First of all, note that the --help (or -h) command line option produces a list of available options; for example, if you type
python epiun.py -h
then you'll get something like the following:
usage: epiun.py [-h] [-E E] [--inseq INSEQ] [--out OUT]
[--outseqnames OUTSEQNAMES] [-T T] [--seed SEED]
[--Mxtra MXTRA] [-M M] [--weightsfile WEIGHTSFILE] [--tmr TMR]
[--reverse] [--nodelowcount NODELOWCOUNT]
[--edgelowcount EDGELOWCOUNT] [--rmweaknodes] [--dag DAG]
[--writegraph WRITEGRAPH] [--usegraph USEGRAPH]
[--fixinit FIXINIT] [--hintinit HINTINIT] [--verbose]
epiun: EPIgraph UNaligned
optional arguments:
-h, --help show this help message and exit
-E E Epitope length
--inseq INSEQ, -i INSEQ
input sequence filename
--out OUT output file with vaccine sequences
--outseqnames OUTSEQNAMES
comma-separated list of names of vaccine sequences
-T T Number of trials
--seed SEED random seed
--Mxtra MXTRA extra iterations beyond M
-M M Number of seqs in cocktail
--weightsfile WEIGHTSFILE
File with weights associated to names
--tmr TMR (too many repeats) remove sequences with more than TMR repeats
--reverse reverse sequences
--nodelowcount NODELOWCOUNT
delete nodes with count <= LOWCOUNT
--edgelowcount EDGELOWCOUNT
delete edges whose nodes have low counts
--rmweaknodes delete nodes whose self and all neighbors have count=1
--dag DAG Heuristic for dag-ifying graph: rss, sum, etc
--writegraph WRITEGRAPH
write graph object to python pickle file
--usegraph USEGRAPH read graph object from python pickle file
--fixinit FIXINIT file with fixed initial vaccine sequences
--hintinit HINTINIT file with suggested initial vaccine sequences
--verbose, -v verbose
EpiGraph makes extensive use of the NetworkX (https://networkx.org/) package for network algorithms, and we are grateful to the authors of that package for making it open-source.
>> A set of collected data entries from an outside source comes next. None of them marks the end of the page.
import Summits.AtomisticToContinuum.HydrodynamicLimit.Theorems.ImplosionDichotomyPolynomialCompressionIsentropicCalculus

/-!
# Isentropic reference calculus, second order: `∂ₗ∂ᵢρ₁`, `∂ₗ∂ᵢθ₁` through `c₁ = ρ₁^{1/3}`

Helper file for the line `log-lipschitz-budget` of the crux `ImplosionDichotomy.PolynomialCompression`
(stmt-AtomisticToContinuum-12587), stub `stub_logBudgetShadowing` (levels `k ≥ 1` of the energy method
meet SECOND derivatives of the reference; as at first order everything is polynomial in the cube root):
`∂ₗ∂ᵢρ = 6 c ∂ₗc ∂ᵢc + 3 c² ∂ₗ∂ᵢc` and, for an isentropic state `θ = K ρ^{2/3} = K c²`,
`∂ₗ∂ᵢθ = 2K ∂ₗc ∂ᵢc + 2K c ∂ₗ∂ᵢc`.
-/

noncomputable section

namespace Summit.AtomisticToContinuum.HydrodynamicLimit.Theorems

open Set Filter Topology MeasureTheory
open scoped ContDiff
open Literature.MathematicalPhysics.KineticTheory Literature.Analysis.FunctionSpaces

/-- **`∂ₗ∂ᵢρ = 6 c ∂ₗc ∂ᵢc + 3 c² ∂ₗ∂ᵢc`** for the cube root `c = ρ^{1/3}` of the density slice of a
classical solution. [folklore] -/
theorem isentropic_partialDeriv2_density :
    ∀ {σ T : ℝ} {ρ θ : ℝ → T3 → ℝ} {u : ℝ → T3 → V3}, IsHardSphereEulerSolution σ T ρ u θ →
      ∀ {t : ℝ}, t ∈ Ico 0 T → ∀ (x : T3) (i l : Fin 3),
        Torus.partialDeriv l (Torus.partialDeriv i (ρ t)) x =
          6 * ρ t x ^ (1 / 3 : ℝ) * Torus.partialDeriv l (fun y => ρ t y ^ (1 / 3 : ℝ)) x *
              Torus.partialDeriv i (fun y => ρ t y ^ (1 / 3 : ℝ)) x +
            3 * (ρ t x ^ (1 / 3 : ℝ)) ^ 2 *
              Torus.partialDeriv l (Torus.partialDeriv i (fun y => ρ t y ^ (1 / 3 : ℝ))) x := by
  intro σ T ρ θ u hE t ht x i l
  have hcs : Torus.IsSmooth (fun y => ρ t y ^ (1 / 3 : ℝ)) :=
    (isentropic_cuberoot_smooth hE).isSmooth_slice ht
  have hc1 : Torus.IsContDiff 1 (fun y => ρ t y ^ (1 / 3 : ℝ)) := hcs.isContDiff (by simp)
  have hdc1 : Torus.IsContDiff 1 (Torus.partialDeriv i (fun y => ρ t y ^ (1 / 3 : ℝ))) :=
    (hcs.partialDeriv i).isContDiff (by simp)
  -- the first-order identity as an identity of functions
  have hfun : Torus.partialDeriv i (ρ t) =
      fun y => (3 * (ρ t y ^ (1 / 3 : ℝ)) ^ 2) * Torus.partialDeriv i (fun z => ρ t z ^ (1 / 3 : ℝ)) y :=
    funext fun y => isentropic_partialDeriv_density hE ht y i
  have hsq : Torus.IsContDiff 1 (fun y => 3 * (ρ t y ^ (1 / 3 : ℝ)) ^ 2) :=
    ((Torus.isContDiff_const (3 : ℝ)).mul (hc1.pow 2) :)
  rw [hfun, Torus.partialDeriv_mul hsq hdc1 l x]
  -- `∂ₗ (3 c²) = 6 c ∂ₗ c`
  have hd : Torus.partialDeriv l (fun y => 3 * (ρ t y ^ (1 / 3 : ℝ)) ^ 2) x =
      6 * ρ t x ^ (1 / 3 : ℝ) * Torus.partialDeriv l (fun y => ρ t y ^ (1 / 3 : ℝ)) x := by
    have h := ((hasDerivAt_coordLine hc1 x l).pow 2).const_mul (3 : ℝ)
    rw [partialDeriv_eq_of_hasDerivAt h]
    simp only [zero_smul, Torus.proj_zero, add_zero]
    norm_num; ring
  rw [hd]; ring

/-- **`∂ₗ∂ᵢθ = 2K ∂ₗc ∂ᵢc + 2K c ∂ₗ∂ᵢc`** for an isentropic state `θ = K ρ^{2/3}` of a classical
solution, `c = ρ^{1/3}`. [folklore] -/
theorem isentropic_partialDeriv2_temperature :
    ∀ {σ T K : ℝ} {ρ θ : ℝ → T3 → ℝ} {u : ℝ → T3 → V3}, IsHardSphereEulerSolution σ T ρ u θ → 0 < K →
      (∀ t ∈ Ico 0 T, ∀ x, θ t x = K * ρ t x ^ (2 / 3 : ℝ)) →
      ∀ {t : ℝ}, t ∈ Ico 0 T → ∀ (x : T3) (i l : Fin 3),
        Torus.partialDeriv l (Torus.partialDeriv i (θ t)) x =
          2 * K * Torus.partialDeriv l (fun y => ρ t y ^ (1 / 3 : ℝ)) x *
              Torus.partialDeriv i (fun y => ρ t y ^ (1 / 3 : ℝ)) x +
            2 * K * ρ t x ^ (1 / 3 : ℝ) *
              Torus.partialDeriv l (Torus.partialDeriv i (fun y => ρ t y ^ (1 / 3 : ℝ))) x := by
  intro σ T K ρ θ u hE hK hisen t ht x i l
  have hcs : Torus.IsSmooth (fun y => ρ t y ^ (1 / 3 : ℝ)) :=
    (isentropic_cuberoot_smooth hE).isSmooth_slice ht
  have hc1 : Torus.IsContDiff 1 (fun y => ρ t y ^ (1 / 3 : ℝ)) := hcs.isContDiff (by simp)
  have hdc1 : Torus.IsContDiff 1 (Torus.partialDeriv i (fun y => ρ t y ^ (1 / 3 : ℝ))) :=
    (hcs.partialDeriv i).isContDiff (by simp)
  have hfun : Torus.partialDeriv i (θ t) =
      fun y => (2 * K * ρ t y ^ (1 / 3 : ℝ)) * Torus.partialDeriv i (fun z => ρ t z ^ (1 / 3 : ℝ)) y :=
    funext fun y => isentropic_partialDeriv_temperature hE hK hisen ht y i
  have hlin : Torus.IsContDiff 1 (fun y => 2 * K * ρ t y ^ (1 / 3 : ℝ)) :=
    ((Torus.isContDiff_const (2 * K : ℝ)).mul hc1 :)
  rw [hfun, Torus.partialDeriv_mul hlin hdc1 l x]
  have hd : Torus.partialDeriv l (fun y => 2 * K * ρ t y ^ (1 / 3 : ℝ)) x =
      2 * K * Torus.partialDeriv l (fun y => ρ t y ^ (1 / 3 : ℝ)) x := by
    have h := (hasDerivAt_coordLine hc1 x l).const_mul (2 * K : ℝ)
    rw [partialDeriv_eq_of_hasDerivAt h]
  rw [hd]; ring

end Summit.AtomisticToContinuum.HydrodynamicLimit.Theorems

end
/-! ### Consequences for the CSS minimum distance -/

/-- **Sector form of TZ Theorem 9.** `D(Q_ℋ) ≥ min( min(d(ker H₁), d(ker H₂)), min(d(ker H₁ᵀ), d(ker H₂ᵀ)) )` —
the same number as Tillich–Zémor's `min(d₁, d₂, d₁ᵀ, d₂ᵀ)`, obtained here sector by sector.
[cite: ZengPryadko2020, Thm 17 (chunk p0018 L1-12)] [cite: TillichZemor2014, Thm 9 (arXiv v1 chunk p0008 L11-15)] -/
theorem le_cssMinDist_sector (H₁ : Matrix V₁ E₁ (ZMod 2)) (H₂ : Matrix V₂ E₂ (ZMod 2)) :
    min (min (minDist (pcCode H₁)) (minDist (pcCode H₂)))
        (min (minDist (pcCode H₁ᵀ)) (minDist (pcCode H₂ᵀ)))
      ≤ cssMinDist (xMatrix H₁ H₂) (zMatrix H₁ H₂) := by
  refine le_cssMinDist_iff.2 fun e he => ?_
  rcases he with ⟨he, hne⟩ | ⟨he, hne⟩
  · exact (min_le_left _ _).trans (cycle_weight_ge H₁ H₂ he hne)
  · exact (min_le_right _ _).trans (cocycle_weight_ge H₁ H₂ he hne)

/-- **First factor onto: `D(Q_ℋ) ≥ min(d(ker H₁), d(ker H₂ᵀ))`.** If `ker H₁ᵀ = 0` then the `Z`-sector is bounded
by `d(ker H₁)` alone and the `X`-sector by `min(d(ker H₁ᵀ), d(ker H₂ᵀ)) = d(ker H₂ᵀ)`; the distance `d(ker H₂)`
does not enter. Under `HGP(H₁,H₂) = Q_{ℋ₁·ℋ₂ᵀ}`: a first seed of full row rank gives `D ≥ min(d₁, d₂)`.
[cite: ZengPryadko2020, Thm 17 (chunk p0018 L1-12)] -/
theorem le_cssMinDist_of_transpose (H₁ : Matrix V₁ E₁ (ZMod 2)) (H₂ : Matrix V₂ E₂ (ZMod 2))
    (h1 : pcCode H₁ᵀ = ⊥) :
    min (minDist (pcCode H₁)) (minDist (pcCode H₂ᵀ)) ≤ cssMinDist (xMatrix H₁ H₂) (zMatrix H₁ H₂) := by
  refine le_cssMinDist_iff.2 fun e he => ?_
  rcases he with ⟨he, hne⟩ | ⟨he, hne⟩
  · exact (min_le_left _ _).trans (cycle_weight_ge_of_transpose H₁ H₂ h1 he hne)
  · have h := cocycle_weight_ge H₁ H₂ he hne
    rw [h1, minDist_bot, min_top_left] at h
    exact (min_le_right _ _).trans h

end HypergraphProduct

end Literature.InformationTheory.QuantumCodes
The EpiGraph package also includes (in the newcycle.py file) a re-implementation of the "bidirectional_shortest_path" function that enables it to find paths from a node to itself (if such paths exist; these are cycles, and this is one step in our ultimate aim of removing all cycles in the graph).
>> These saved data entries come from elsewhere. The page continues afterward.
/-- **THE `K·log K` LAW OF THE IDEALISED STAR, BOTH SIDES:** `K ≥ 2`, `m ≥ 1`, `0 < t < 1`, one positive law `ν` at
every level, identity maps, exact hot sampler, `ν`-reversible row-stochastic cold kernels (never used), every hub edge
listed `≥ c ≥ 1` times, a configuration `x` with `Σ_k ν(x_{k+1}) ≤ 1/4`:
**`(K/t − 1)·log(K/4) ≤ t_mix(1/4) ≤ ⌈(2m/(t(1−t)c))·log(4(K+1)/t)⌉`**. [ours] -/
theorem idealStar_mixingTime_two_sided (hK : 2 ≤ K) (hm : 1 ≤ m) (ht0 : 0 < t) (ht1 : t < 1) (hν : ∀ v, 0 < ν v)
    (hν1 : ∑ v, ν v = 1) (hM : ∀ k, IsRowStochastic (M k)) (hMrev : ∀ k, DetailedBalance ν (M k))
    (hM0 : ∀ u v, M 0 u v = ν v) {c : ℕ} (hc1 : 1 ≤ c) (hc : ∀ p : Fin K, c ≤ (univ.filter (fun r : Fin m => κ r = p)).card)
    (hcm : c ≤ m) (x : Fin (K + 1) → S) (hx : ∑ k : Fin K, ν (x k.succ) ≤ 1 / 4) :
    ((K : ℝ) / t - 1) * Real.log (K / 4)
        ≤ (mixingTime (fun y z : Fin (K + 1) → S => t * ptGraphSwap (fun _ : Fin (K + 1) => ν)
            (fun r : Fin m => (((0 : Fin (K + 1)), (κ r).succ) : Fin (K + 1) × Fin (K + 1))) (fun _ => Equiv.refl S) y z
            + (1 - t) * prodKernel (fun k : Fin (K + 1) => if k = 0 then (1 : ℝ) else 0) M y z)
          (tensorFun (fun _ : Fin (K + 1) => ν)) (1 / 4) : ℝ) ∧
      mixingTime (fun y z : Fin (K + 1) → S => t * ptGraphSwap (fun _ : Fin (K + 1) => ν)
            (fun r : Fin m => (((0 : Fin (K + 1)), (κ r).succ) : Fin (K + 1) × Fin (K + 1))) (fun _ => Equiv.refl S) y z
            + (1 - t) * prodKernel (fun k : Fin (K + 1) => if k = 0 then (1 : ℝ) else 0) M y z)
          (tensorFun (fun _ : Fin (K + 1) => ν)) (1 / 4)
        ≤ ⌈2 * (m : ℝ) / (t * (1 - t) * c) * Real.log (((K : ℝ) + 1) / (t * (1 / 4)))⌉₊ := by
  refine ⟨?_, idealStar_mixingTime_le κ hm ht0 ht1 hν hν1 hM hM0 hc1 hc hcm (by norm_num)⟩
  have hmix : ∃ t₀, worstTvDist (fun y z : Fin (K + 1) → S => t * ptGraphSwap (fun _ : Fin (K + 1) => ν)
      (fun r : Fin m => (((0 : Fin (K + 1)), (κ r).succ) : Fin (K + 1) × Fin (K + 1))) (fun _ => Equiv.refl S) y z
      + (1 - t) * prodKernel (fun k : Fin (K + 1) => if k = 0 then (1 : ℝ) else 0) M y z)
      (tensorFun (fun _ : Fin (K + 1) => ν)) t₀ ≤ 1 / 4 :=
    ⟨_, idealStar_worstTvDist_le_of_ge_log κ hm ht0 ht1 hν hν1 hM hM0 hc1 hc hcm (by norm_num : (0:ℝ) < 1 / 4)
      (Nat.le_ceil _)⟩
  exact hotOnlyHub_mixingTime_ge κ (fun _ => Equiv.refl S) hK hm (μ := fun _ : Fin (K + 1) => ν) (fun _ v => hν v)
    (fun _ => hν1) hM (fun k => hMrev k) ht0 ht1.le x hx hmix

/-- **THE `K·log K` LAW ON A LARGE CONFIGURATION SPACE (`|S| ≥ 4K`):** the same two-sided statement with the rare start
supplied. [ours] -/
theorem idealStar_mixingTime_two_sided_of_card (hK : 2 ≤ K) (hS : 4 * K ≤ Fintype.card S) (hm : 1 ≤ m) (ht0 : 0 < t)
    (ht1 : t < 1) (hν : ∀ v, 0 < ν v) (hν1 : ∑ v, ν v = 1) (hM : ∀ k, IsRowStochastic (M k))
    (hMrev : ∀ k, DetailedBalance ν (M k)) (hM0 : ∀ u v, M 0 u v = ν v) {c : ℕ} (hc1 : 1 ≤ c)
    (hc : ∀ p : Fin K, c ≤ (univ.filter (fun r : Fin m => κ r = p)).card) (hcm : c ≤ m) :
    ((K : ℝ) / t - 1) * Real.log (K / 4)
        ≤ (mixingTime (fun y z : Fin (K + 1) → S => t * ptGraphSwap (fun _ : Fin (K + 1) => ν)
            (fun r : Fin m => (((0 : Fin (K + 1)), (κ r).succ) : Fin (K + 1) × Fin (K + 1))) (fun _ => Equiv.refl S) y z
            + (1 - t) * prodKernel (fun k : Fin (K + 1) => if k = 0 then (1 : ℝ) else 0) M y z)
          (tensorFun (fun _ : Fin (K + 1) => ν)) (1 / 4) : ℝ) ∧
      mixingTime (fun y z : Fin (K + 1) → S => t * ptGraphSwap (fun _ : Fin (K + 1) => ν)
            (fun r : Fin m => (((0 : Fin (K + 1)), (κ r).succ) : Fin (K + 1) × Fin (K + 1))) (fun _ => Equiv.refl S) y z
            + (1 - t) * prodKernel (fun k : Fin (K + 1) => if k = 0 then (1 : ℝ) else 0) M y z)
          (tensorFun (fun _ : Fin (K + 1) => ν)) (1 / 4)
        ≤ ⌈2 * (m : ℝ) / (t * (1 - t) * c) * Real.log (((K : ℝ) + 1) / (t * (1 / 4)))⌉₊ := by
  obtain ⟨x, hx⟩ := exists_rare_coldStart (μ := fun _ : Fin (K + 1) => ν) (fun _ => hν1) hS
  exact idealStar_mixingTime_two_sided κ hK hm ht0 ht1 hν hν1 hM hMrev hM0 hc1 hc hcm x hx

end Ceiling

end Summit.Ventures.LatticeQCDFlow.Scaling

end
import Summits.KontsevichZagierPeriods.KontsevichZagierPeriods.Theorems.LinRedNormalFormArrangementNormalFormStubRebaseSimplePosOneFibreReduce
import Summits.KontsevichZagierPeriods.KontsevichZagierPeriods.Theorems.LinRedNormalFormArrangementNormalFormStubRebaseSimplePosOneFibreBlow

/-!
# Stub `stub_rebaseSimplePos`, part `rebaseSimplePos_oneFibre` (crux `ArrangementNormalForm`,
line `janus-bands`, v6.2) — sub-part `Apex`

Two sign cases of `stub_rebaseOne`'s analysis of a lettered band ABOVE its letter `0` with
transverse, non-parallel bounds `u < v`, uniformly in the silent base coordinates `x'`. Write
`φ = v − u > 0` and let `κ(x')` be the APEX LEVEL (the common value of `u` and `v` on the apex
hyperplane `u = v`, a `y`-free affine form), so that `u − κ = A φ`, `v − κ = (A + 1) φ`:
* `RebasePos.good_belowApex` (`A + 1 < 0`: the band lies between the letter and its apex level,
  `u < v < κ`): Janus extension of the upper bound up to `κ` (`RebasePos.janusExtendHi`); the upper
  wedge `{v < t < κ}` is FARTHER from the letter than the band, so its letter factor is dominated
  with constant `1` and its fibres are `|A + 1|⁻¹`-proportional to those of the band
  (`RebasePos.integrableOn_wedge_hi`); both pieces have the `y`-free upper bound `κ` (product case).
  Registered as `rebaseSimplePos_belowApex`.
* `RebasePos.good_aboveApexNear` (`A ≥ 0`: the band lies above its apex level, `0 < κ ≤ u < v`),
  in the NEAR REGIME `v ≤ C κ` on the base cell: Janus extension of the lower bound down to `κ`
  (`RebasePos.janusExtendLo`, wedge `{κ < t < u}` by `RebasePos.integrableOn_wedge_near`).
  Registered as `rebaseSimplePos_aboveApexNear`. The far regime `v ≫ κ` of this case, the apex
  level below the letter (`κ < 0`) and parallel bounds are the residue of the one-fibre rebase.
(`−1 < A < 0` is `rebaseSimplePos_levelSplit` at `κ`; `κ = 0` is `rebaseSimplePos_coaxial`.)

References: M. Kontsevich, D. Zagier, *Periods* (2001), §1.2, rules (1a), (2).
-/

noncomputable section

open Set MeasureTheory MvPolynomial
open Literature.NumberTheory.Transcendental Literature.ModelTheory.ExponentialFields

namespace Summit.KontsevichZagierPeriods.ArrangementNormalForm.JanusBands

namespace RebasePos

open SeparatePos

section Apex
[1] J. Theiler, H. Yoon, K. Yusim, L. J. Picker, K. Frueh, and B. Korber. "Epigraph: A vaccine design tool applied to an HIV therapeutic vaccine and a pan-Filovirus vaccine." Scientific Reports 6 (2016) 33987.
[2] J. Theiler and B. Korber. "Graph-based optimization of epitope coverage for vaccine antigen design." Statistics in Medicine 37 (2017) 181-194.
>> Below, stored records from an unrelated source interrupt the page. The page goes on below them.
import Literature.AlgebraicGeometry.Crystalline.BlochEsnaultKerzLifting
import Literature.AlgebraicGeometry.Motives.HodgeSheaves
import Literature.AlgebraicGeometry.Motives.SupersingularAbelianVariety
import Literature.AlgebraicGeometry.Motives.CompleteIntersection
import Literature.AlgebraicGeometry.Motives.HypersurfaceFormsNonsingular
import Literature.AlgebraicGeometry.Motives.UniversalHypersurfaceFamily
import Literature.AlgebraicGeometry.HodgeTheory.AtiyahClassTraceReal
import Literature.AlgebraicGeometry.HodgeTheory.FermatHodgeCharacters
import HarnessLib

/-!
# p-adic semiregular seeds on anchors and on Fermat lifts: the vocabulary

An importable, `sorry`-free DEFINITIONS module (definition request
`defn-PadicSemiregularLiftFermatSeedDefs`, wanted by the route `HodgeConjecture/PadicSemiregularLift`,
item `stmt-HodgeConjecture-14874` "FermatAnchorAssembly") carrying, over Literature imports only, the
typed vocabulary in which that route states "semiregular seed" claims at `p`-adic anchors, so that
route items can be one-line `Prop`s over the declarations below. Three groups:

1. **Seeds at `p`-adic anchors** (namespace `Literature.AlgebraicGeometry.Crystalline`):
   `HigherSigma` (the components `σ_q`, `q ≥ 2`, of the Buchweitz–Flenner semiregularity map, as
   DATA — degrees `0, 1` are the tree's real maps `HodgeTheory.sigmaZero/sigmaOne`),
   `IsPadicSemiregular` (`⊕_{q<p} σ_q` injective on `Ext²(E,E)`; with the zero package this IS
   `HodgeTheory.IsZeroOneSemiregular`, `isPadicSemiregular_zero_iff`), `IsPadicAnchor` (smooth
   projective `W(k)`-model, `n + 6 < p`, cohomologically supersingular special fibre, torsion-free
   Hodge cohomology — the hypotheses of Bloch–Esnault–Kerz 2014 Thm. 1.3 plus supersingularity),
   `SeedSpan` (the conclusion shape: `α ∈ K·{bo chᵣ^cris(Eᵢ)} + Lefʳ` for finitely many p-adically
   semiregular finite locally free `Eᵢ` with the BEK Hodge condition), the predicates
   `SemiregularSeedsOnAnchors C Θ HO`, `AnchorField`, `SemiregularSeedsOnAnchorsAt F C Θ HO`, and the
   anchor-class refinements `IsFermatLift`, `IsRestrictedAnchor`,
   `SemiregularSeedsOnRestrictedAnchors / …OnAbelianAnchors / …OnFermatLifts` (+ bundled
   `SemiregularSeedsOnFermatLiftsAt`) with `semiregularSeedsOnRestrictedAnchors_of/_iff`.
2. **CI-type seeds on the Fermat fourfold** (namespace `Literature.AlgebraicGeometry.Crystalline.FermatLiftSeeds`):
   `CIDatum F m` (Villaflor's "complete intersection type" data `F = Σ fᵢ gᵢ` for a sextic-shape form
   in six variables) with `H`, `ideal`, `transitionDet` (`det Jac(H)`), `exists_isHomogeneous_H`,
   `ideal_ne_top`, `transitionDet_not_mem_of_colon_eq`; `HasRangeZeroLocus`, `IsHartshorneSerreOf`
   (Hartshorne–Serre bundle of `V₊(f) ∩ X` on real carriers); the character bookkeeping
   `IsTypeTwoTwo`, `IsSaturated` (+ `IsSaturated.isHodge`), `IsEigenpoly`, `charExponent`, `rescale`,
   `CIDatum.IsStableUnder / VisibleAt / IsTranslateOf / LiftsToWitt / Good`; the `p`-adic side
   `IsFermatFourfoldAnchor`, `FermatLiftDictionary` (posited interface), `targetSpan`, and the scope
   predicates `SemiregularSeedsOnFermatScope C Θ` / `SemiregularSeedsOnFermatScopeAt F C Θ`.
3. API: the unfolding / comparison lemmas named above (all proved).

## Why predicates of `C`, `Θ`, `HO` and not closed `Prop`s (tree convention)

Crystalline cohomology, Berthelot–Ogus, `ch^cris` are the hypothesis structure
`Motives.CrystallineRealization p k`; the higher `σ_q` (`q ≥ 2`) need an `Ω^q`-valued trace on
Mathlib's `Ext` that does not exist yet; "of Hodge origin" needs the comparison with Betti cohomology
along an embedding `K → ℂ`. As prescribed by the header of `Motives/CrystallineRealization` (and as
`BlochEsnaultKerzLifting C`, `MilneRationalityConjecture D` do), every statement about THE classical
theory is therefore a `Prop`-valued PREDICATE of explicit data `C : CrystallineRealization p k`,
`Θ : HigherSigma k`, `HO` (a closed `∀ C, …` form is refutable by exotic values of the structure).
Whether such a predicate holds at the classical value is the ROUTE's business: this file asserts
nothing — it declares shapes. In particular it introduces NO named fact (`def X : Prop` debt).

## The closed statements of the line `gorenstein-ci-seeds` are deliberately NOT declared here

The request also named six CLOSED statements of that line (`JacobianColonEq`, `SerreBundleExists`,
`SerreBundleIsOneSemiregular`, `LinearCycleSupply`, `EigenCISupply`, `SemiregularSeedsOnFermatScope`).
They are obligations of the route (line stubs S1–S4b below the item layer, resp. the crux child), not
known mathematics to vendor: S3 is open in print ("it is not known if the complete intersection
subvarieties are semi-regular", Villaflor 2022 p. 4), S4b is the line's open bet, and the scope
statement is the crux child itself; S1/S2/S4a are being proved problem-side by the line as theorems.
A Literature `def X : Prop` is a named FACT with a printed proof, so none of the six is minted here;
each is a one-liner over this vocabulary (all binders as in the line file):
* S1  `JacobianColonEq`: `… (Z : CIDatum F m), (jacobianIdeal F).colon {Z.transitionDet} = Z.ideal`;
* S2  `SerreBundleExists`: `… ∃ E (hE : IsFiniteLocallyFree E), HasRank E 2 ∧ IsHartshorneSerreOf ι Z.f E`;
* S3  `SerreBundleIsOneSemiregular`: `… IsHartshorneSerreOf ι Z.f E → HodgeTheory.IsOneSemiregular hE`;
* S4a `LinearCycleSupply`: `… FermatCharacter.IsPaired a → ∃ Z : CIDatum (fermatPolynomial k 4 m) m,
      Z.VisibleAt a ∧ Z.LiftsToWitt p`;
* S4b `EigenCISupply`: `… IsSaturated m a → ¬ FermatCharacter.IsPaired a → ∃ Z, Z.VisibleAt a ∧ Z.Good p a`;
* scope: `SemiregularSeedsOnFermatScope` (closed) `= ∀ F C Θ, SemiregularSeedsOnFermatScopeAt F C Θ`.

## Dictionary to the route's work files (names kept; what changed)

* `Cruxes/SemiregularSeedsOnAnchors/TypedCrux.lean` (namespace `…Cruxes.SemiregularSeedsOnAnchors`):
  all declarations, verbatim, now in `Literature.AlgebraicGeometry.Crystalline`.
* `Cruxes/SemiregularSeedsOnAnchors/Disproof.lean` §H6 (namespace `…Disproof.Repair`): `IsFermatLift`,
  `IsRestrictedAnchor`, `SemiregularSeedsOnRestrictedAnchors(_of/_iff)`, `…OnAbelianAnchors`,
  `…OnFermatLifts`, verbatim, in `Literature.AlgebraicGeometry.Crystalline` (no `Repair` segment).
* `Cruxes/SemiregularSeedsOnAnchors/Lines/gorenstein-ci-seeds.lean` §1–§4 (namespace
  `…GorensteinCiSeeds`): in `Literature.AlgebraicGeometry.Crystalline.FermatLiftSeeds`, verbatim EXCEPT
  that notions the tree already has are REUSED instead of re-declared: `jacobianIdeal` IS
  `Motives.UniversalHypersurface.jacobianIdeal` (same body, `Fin (5+1) = Fin 6`); `IsAdmissible m a` ↦
  `HodgeTheory.FermatCharacter.IsAdmissible a`; `IsTotallyHodge m a` ↦ `FermatCharacter.IsHodge a`
  (which also carries admissibility; `IsSaturated.isHodge`); `IsThreePair m a` ↦
  `FermatCharacter.IsPaired a` (a fixed-point-free involution pairing `aᵢ` with `−aᵢ`; on `Fin 6` this is
  "three pairs"); `IsTypeTwoTwo m a` is spelled through `FermatCharacter.normSum` (`isTypeTwoTwo_iff`).

## References

* R.-O. Buchweitz, H. Flenner, *A semiregularity map for modules and applications to deformations*,
  Compositio Math. 137 (2003), §1, Def. 4.1, §5. [`BuchweitzFlenner2003`]
* S. Bloch, *Semi-regularity and de Rham cohomology*, Invent. Math. 17 (1972). [`Bloch1972Semiregularity`]
* S. Bloch, H. Esnault, M. Kerz, Invent. math. 195 (2014) (arXiv:1203.2776), Thm. 1.3; Remarks 35 (2) of the
  arXiv version (torsion-free Hodge cohomology). [`BlochEsnaultKerz2014pAdic`]
* P. Berthelot, A. Ogus, Invent. Math. 72 (1983), (2.4)–(2.5). [`BerthelotOgus1983`]
* A. Ogus, *Hodge cycles and crystalline cohomology*, LNM 900 (1982), §3–§4. [`Ogus1982`]
* R. Villaflor Loyola, *Periods of complete intersection algebraic cycles*, manuscripta math. 167
  (2022) (arXiv:1812.03964): Thm. 1, Thm. 2, Rem. 1, Cor. 3, Cor. 4, p. 4. [`Villaflor2022PeriodsCI`]
* E. Arrondo, *A home-made Hartshorne–Serre correspondence*, Rev. Mat. Complut. 20 (2007)
  (arXiv:math/0610015, read: Theorem 1). [`Arrondo2007HartshorneSerre`]
* T. Shioda, Math. Ann. 245 (1979), §1, Thm. I. [`Shioda1979HodgeFermat`];
  T. Shioda, T. Katsura, *On Fermat varieties*, Tôhoku Math. J. 31 (1979) (not held, acq-03582;
  supersingularity of `X^n_m` when `p^ν ≡ −1 mod m`, cited in prose only). [`ShiodaKatsura1979`];
  Z. Ran, Compositio Math. 42 (1980). [`Ran1980`]
-/

noncomputable section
[3] W. Fischer, S. Perkins, J. Theiler, T. Bhattacharya, K. Yusim, R. Funkhouser, C. Kuiken, B. Haynes, N. L. Letvin, B. D. Walker, B. H. Hahn, and B. T. Korber. "Polyvalent vaccines for optimal coverage of potential T-cell epitopes in global HIV-1 variants." Nature Medicine 13 (2007) 100-106.
(c) 2023. Triad National Security, LLC. All rights reserved.
This program was produced under U.S. Government contract 89233218CNA000001 for Los Alamos National Laboratory (LANL), which is operated by Triad National Security, LLC for the U.S. Department of Energy/National Nuclear Security Administration. All rights in the program are reserved by Triad National Security, LLC, and the U.S. Department of Energy/National Nuclear Security Administration. The Government is granted for itself and others acting on its behalf a nonexclusive, paid-up, irrevocable worldwide license in this material to reproduce, prepare derivative works, distribute copies to the public, perform publicly and display publicly, and to permit others to do so.
This software is open source under the GNU General Public License ; version 3.0 of the License. See LICENSE file for details.